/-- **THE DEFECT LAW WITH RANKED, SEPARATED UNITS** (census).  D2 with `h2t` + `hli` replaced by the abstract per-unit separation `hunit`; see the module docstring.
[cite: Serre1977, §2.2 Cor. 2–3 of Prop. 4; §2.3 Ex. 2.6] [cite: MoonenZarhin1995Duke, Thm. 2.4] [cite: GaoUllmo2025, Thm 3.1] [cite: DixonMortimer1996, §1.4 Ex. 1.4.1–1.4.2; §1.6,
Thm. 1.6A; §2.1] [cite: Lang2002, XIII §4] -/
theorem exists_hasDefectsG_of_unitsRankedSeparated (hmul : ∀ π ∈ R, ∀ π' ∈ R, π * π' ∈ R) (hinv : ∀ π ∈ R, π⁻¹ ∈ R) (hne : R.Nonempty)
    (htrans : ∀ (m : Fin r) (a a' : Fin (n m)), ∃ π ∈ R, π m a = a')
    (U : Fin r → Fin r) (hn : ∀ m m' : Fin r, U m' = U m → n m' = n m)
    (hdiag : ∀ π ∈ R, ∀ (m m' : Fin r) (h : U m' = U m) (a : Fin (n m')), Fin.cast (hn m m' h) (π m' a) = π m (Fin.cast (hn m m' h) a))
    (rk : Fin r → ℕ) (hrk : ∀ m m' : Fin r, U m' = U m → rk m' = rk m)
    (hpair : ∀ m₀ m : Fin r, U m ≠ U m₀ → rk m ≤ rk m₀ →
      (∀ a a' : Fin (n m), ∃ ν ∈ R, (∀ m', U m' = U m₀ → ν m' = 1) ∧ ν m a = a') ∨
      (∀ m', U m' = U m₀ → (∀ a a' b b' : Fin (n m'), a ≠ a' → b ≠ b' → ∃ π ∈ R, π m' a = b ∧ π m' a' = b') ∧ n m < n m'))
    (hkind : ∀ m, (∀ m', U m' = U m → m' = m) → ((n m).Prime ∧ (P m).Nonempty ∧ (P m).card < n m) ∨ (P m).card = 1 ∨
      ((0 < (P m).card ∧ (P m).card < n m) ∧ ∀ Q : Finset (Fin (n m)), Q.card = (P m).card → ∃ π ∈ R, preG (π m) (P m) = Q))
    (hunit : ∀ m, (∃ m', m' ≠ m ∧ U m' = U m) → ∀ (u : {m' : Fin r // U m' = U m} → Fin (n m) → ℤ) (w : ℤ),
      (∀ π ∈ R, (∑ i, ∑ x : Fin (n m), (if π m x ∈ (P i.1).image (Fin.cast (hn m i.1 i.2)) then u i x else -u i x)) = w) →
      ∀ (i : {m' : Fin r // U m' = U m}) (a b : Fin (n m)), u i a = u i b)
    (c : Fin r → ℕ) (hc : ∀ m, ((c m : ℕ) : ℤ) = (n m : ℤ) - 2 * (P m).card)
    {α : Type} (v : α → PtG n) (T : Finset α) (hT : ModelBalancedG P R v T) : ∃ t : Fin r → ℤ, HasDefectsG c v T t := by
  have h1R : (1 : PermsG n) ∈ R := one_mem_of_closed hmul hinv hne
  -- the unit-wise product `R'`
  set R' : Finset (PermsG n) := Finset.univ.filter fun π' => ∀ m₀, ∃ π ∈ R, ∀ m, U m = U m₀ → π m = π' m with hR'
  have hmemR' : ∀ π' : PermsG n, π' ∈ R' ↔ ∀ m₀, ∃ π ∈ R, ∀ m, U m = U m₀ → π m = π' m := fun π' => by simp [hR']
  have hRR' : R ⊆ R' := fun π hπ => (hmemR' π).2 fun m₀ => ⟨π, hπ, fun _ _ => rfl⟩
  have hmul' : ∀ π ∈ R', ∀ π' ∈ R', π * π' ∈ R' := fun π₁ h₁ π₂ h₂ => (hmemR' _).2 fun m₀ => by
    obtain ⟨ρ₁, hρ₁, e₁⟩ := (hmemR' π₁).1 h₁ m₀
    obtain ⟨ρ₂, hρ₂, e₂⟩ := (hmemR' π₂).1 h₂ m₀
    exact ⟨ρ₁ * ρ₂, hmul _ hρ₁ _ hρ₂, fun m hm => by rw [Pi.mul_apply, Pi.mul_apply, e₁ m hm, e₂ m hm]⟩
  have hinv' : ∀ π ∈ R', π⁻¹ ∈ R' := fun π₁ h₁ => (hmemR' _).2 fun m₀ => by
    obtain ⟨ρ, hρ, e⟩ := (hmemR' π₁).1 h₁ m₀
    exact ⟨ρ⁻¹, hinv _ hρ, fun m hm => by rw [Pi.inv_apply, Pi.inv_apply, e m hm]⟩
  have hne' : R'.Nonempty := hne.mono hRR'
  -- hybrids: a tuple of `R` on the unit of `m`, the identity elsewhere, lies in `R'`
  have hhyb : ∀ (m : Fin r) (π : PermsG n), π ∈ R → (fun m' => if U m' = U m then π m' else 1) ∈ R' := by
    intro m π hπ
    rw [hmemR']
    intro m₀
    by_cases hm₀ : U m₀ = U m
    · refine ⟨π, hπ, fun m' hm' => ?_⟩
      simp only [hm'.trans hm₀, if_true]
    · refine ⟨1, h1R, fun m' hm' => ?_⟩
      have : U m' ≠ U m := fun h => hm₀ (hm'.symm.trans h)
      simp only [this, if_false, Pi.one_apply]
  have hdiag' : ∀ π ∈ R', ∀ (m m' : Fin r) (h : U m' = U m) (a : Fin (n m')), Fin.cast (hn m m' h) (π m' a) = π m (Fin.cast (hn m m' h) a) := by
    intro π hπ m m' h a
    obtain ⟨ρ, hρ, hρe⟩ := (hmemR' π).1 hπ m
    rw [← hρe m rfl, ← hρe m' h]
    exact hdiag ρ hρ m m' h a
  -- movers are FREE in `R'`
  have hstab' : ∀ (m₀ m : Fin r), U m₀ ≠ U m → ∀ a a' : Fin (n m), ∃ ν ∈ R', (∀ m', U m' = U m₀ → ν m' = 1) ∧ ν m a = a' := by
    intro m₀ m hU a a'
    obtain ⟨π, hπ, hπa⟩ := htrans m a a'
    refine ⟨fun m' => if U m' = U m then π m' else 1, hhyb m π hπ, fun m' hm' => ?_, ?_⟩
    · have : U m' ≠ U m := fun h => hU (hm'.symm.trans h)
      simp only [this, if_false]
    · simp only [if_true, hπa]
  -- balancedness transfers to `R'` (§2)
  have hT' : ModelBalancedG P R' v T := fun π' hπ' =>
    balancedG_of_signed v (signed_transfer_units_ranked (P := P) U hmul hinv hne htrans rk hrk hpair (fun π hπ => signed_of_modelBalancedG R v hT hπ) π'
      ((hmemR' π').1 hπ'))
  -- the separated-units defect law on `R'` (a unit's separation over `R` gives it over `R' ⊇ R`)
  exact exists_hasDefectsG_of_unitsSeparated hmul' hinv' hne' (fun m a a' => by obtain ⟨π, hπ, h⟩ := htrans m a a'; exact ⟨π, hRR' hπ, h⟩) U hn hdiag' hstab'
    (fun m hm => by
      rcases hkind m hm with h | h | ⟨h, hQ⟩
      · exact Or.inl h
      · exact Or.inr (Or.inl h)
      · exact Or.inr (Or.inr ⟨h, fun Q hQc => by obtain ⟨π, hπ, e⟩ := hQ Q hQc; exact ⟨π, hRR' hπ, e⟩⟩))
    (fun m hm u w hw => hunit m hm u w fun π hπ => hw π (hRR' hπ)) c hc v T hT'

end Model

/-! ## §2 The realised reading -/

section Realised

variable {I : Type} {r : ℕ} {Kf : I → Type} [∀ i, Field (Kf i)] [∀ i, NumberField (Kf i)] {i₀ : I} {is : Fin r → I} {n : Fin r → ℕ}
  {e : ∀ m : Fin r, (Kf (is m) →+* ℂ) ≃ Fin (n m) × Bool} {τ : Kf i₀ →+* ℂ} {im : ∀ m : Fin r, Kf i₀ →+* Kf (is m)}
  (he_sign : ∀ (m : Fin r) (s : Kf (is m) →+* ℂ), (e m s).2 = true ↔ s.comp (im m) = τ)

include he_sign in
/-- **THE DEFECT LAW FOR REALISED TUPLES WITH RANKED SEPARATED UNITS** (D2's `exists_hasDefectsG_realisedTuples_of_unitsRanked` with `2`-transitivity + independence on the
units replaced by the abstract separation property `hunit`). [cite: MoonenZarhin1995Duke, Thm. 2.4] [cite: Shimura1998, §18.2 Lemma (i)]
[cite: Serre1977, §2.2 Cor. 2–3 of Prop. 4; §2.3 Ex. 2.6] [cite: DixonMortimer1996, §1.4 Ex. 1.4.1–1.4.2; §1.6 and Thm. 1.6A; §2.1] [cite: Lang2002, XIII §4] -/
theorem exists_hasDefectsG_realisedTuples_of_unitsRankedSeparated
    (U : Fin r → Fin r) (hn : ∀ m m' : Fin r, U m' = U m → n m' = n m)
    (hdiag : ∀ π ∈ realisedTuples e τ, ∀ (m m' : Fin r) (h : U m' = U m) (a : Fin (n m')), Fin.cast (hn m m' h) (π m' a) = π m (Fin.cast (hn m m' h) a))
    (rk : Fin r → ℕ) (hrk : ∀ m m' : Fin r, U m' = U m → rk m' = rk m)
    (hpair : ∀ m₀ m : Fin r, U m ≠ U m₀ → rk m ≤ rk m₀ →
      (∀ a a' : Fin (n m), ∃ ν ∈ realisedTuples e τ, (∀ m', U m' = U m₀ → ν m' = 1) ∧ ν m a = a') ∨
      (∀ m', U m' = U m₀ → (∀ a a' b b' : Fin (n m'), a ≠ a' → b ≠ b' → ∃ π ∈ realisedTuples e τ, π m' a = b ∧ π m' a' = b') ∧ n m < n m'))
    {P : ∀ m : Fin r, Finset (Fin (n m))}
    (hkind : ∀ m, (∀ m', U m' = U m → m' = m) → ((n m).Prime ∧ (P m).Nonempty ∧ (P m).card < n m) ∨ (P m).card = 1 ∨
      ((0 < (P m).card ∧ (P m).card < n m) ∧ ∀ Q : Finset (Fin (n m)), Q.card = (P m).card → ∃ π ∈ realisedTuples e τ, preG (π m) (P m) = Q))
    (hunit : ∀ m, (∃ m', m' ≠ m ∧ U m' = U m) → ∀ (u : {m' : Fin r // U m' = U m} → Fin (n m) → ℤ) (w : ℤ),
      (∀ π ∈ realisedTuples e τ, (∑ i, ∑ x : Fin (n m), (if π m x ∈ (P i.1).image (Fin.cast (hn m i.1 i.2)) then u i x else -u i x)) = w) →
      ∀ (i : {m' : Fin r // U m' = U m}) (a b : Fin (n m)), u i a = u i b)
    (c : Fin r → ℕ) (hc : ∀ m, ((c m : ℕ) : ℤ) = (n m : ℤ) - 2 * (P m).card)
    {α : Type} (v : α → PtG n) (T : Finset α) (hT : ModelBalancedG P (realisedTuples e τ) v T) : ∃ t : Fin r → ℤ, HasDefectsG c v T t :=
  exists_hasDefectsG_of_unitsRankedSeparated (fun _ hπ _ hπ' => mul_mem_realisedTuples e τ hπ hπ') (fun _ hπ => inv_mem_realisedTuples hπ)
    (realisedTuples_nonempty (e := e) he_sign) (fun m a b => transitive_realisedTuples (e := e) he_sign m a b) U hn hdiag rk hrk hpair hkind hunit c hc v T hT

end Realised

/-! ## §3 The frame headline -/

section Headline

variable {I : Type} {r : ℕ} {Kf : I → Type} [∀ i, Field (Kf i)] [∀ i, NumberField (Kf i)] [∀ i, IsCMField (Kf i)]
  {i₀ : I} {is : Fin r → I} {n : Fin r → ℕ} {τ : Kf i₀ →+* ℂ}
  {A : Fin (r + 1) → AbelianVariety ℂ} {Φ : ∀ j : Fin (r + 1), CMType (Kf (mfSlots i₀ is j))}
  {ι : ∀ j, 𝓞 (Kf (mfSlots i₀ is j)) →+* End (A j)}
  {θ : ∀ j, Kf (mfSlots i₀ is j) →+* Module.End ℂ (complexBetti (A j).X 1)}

____________

■ What this task involves ■
Once you have found every line in the listing that holds the string "replaced", copy each of them.

■ Response ■
/-- **THE DEFECT LAW WITH RANKED, SEPARATED UNITS** (census).  D2 with `h2t` + `hli` replaced by the abstract per-unit separation `hunit`; see the module docstring.
units replaced by the abstract separation property `hunit`). [cite: MoonenZarhin1995Duke, Thm. 2.4] [cite: Shimura1998, §18.2 Lemma (i)]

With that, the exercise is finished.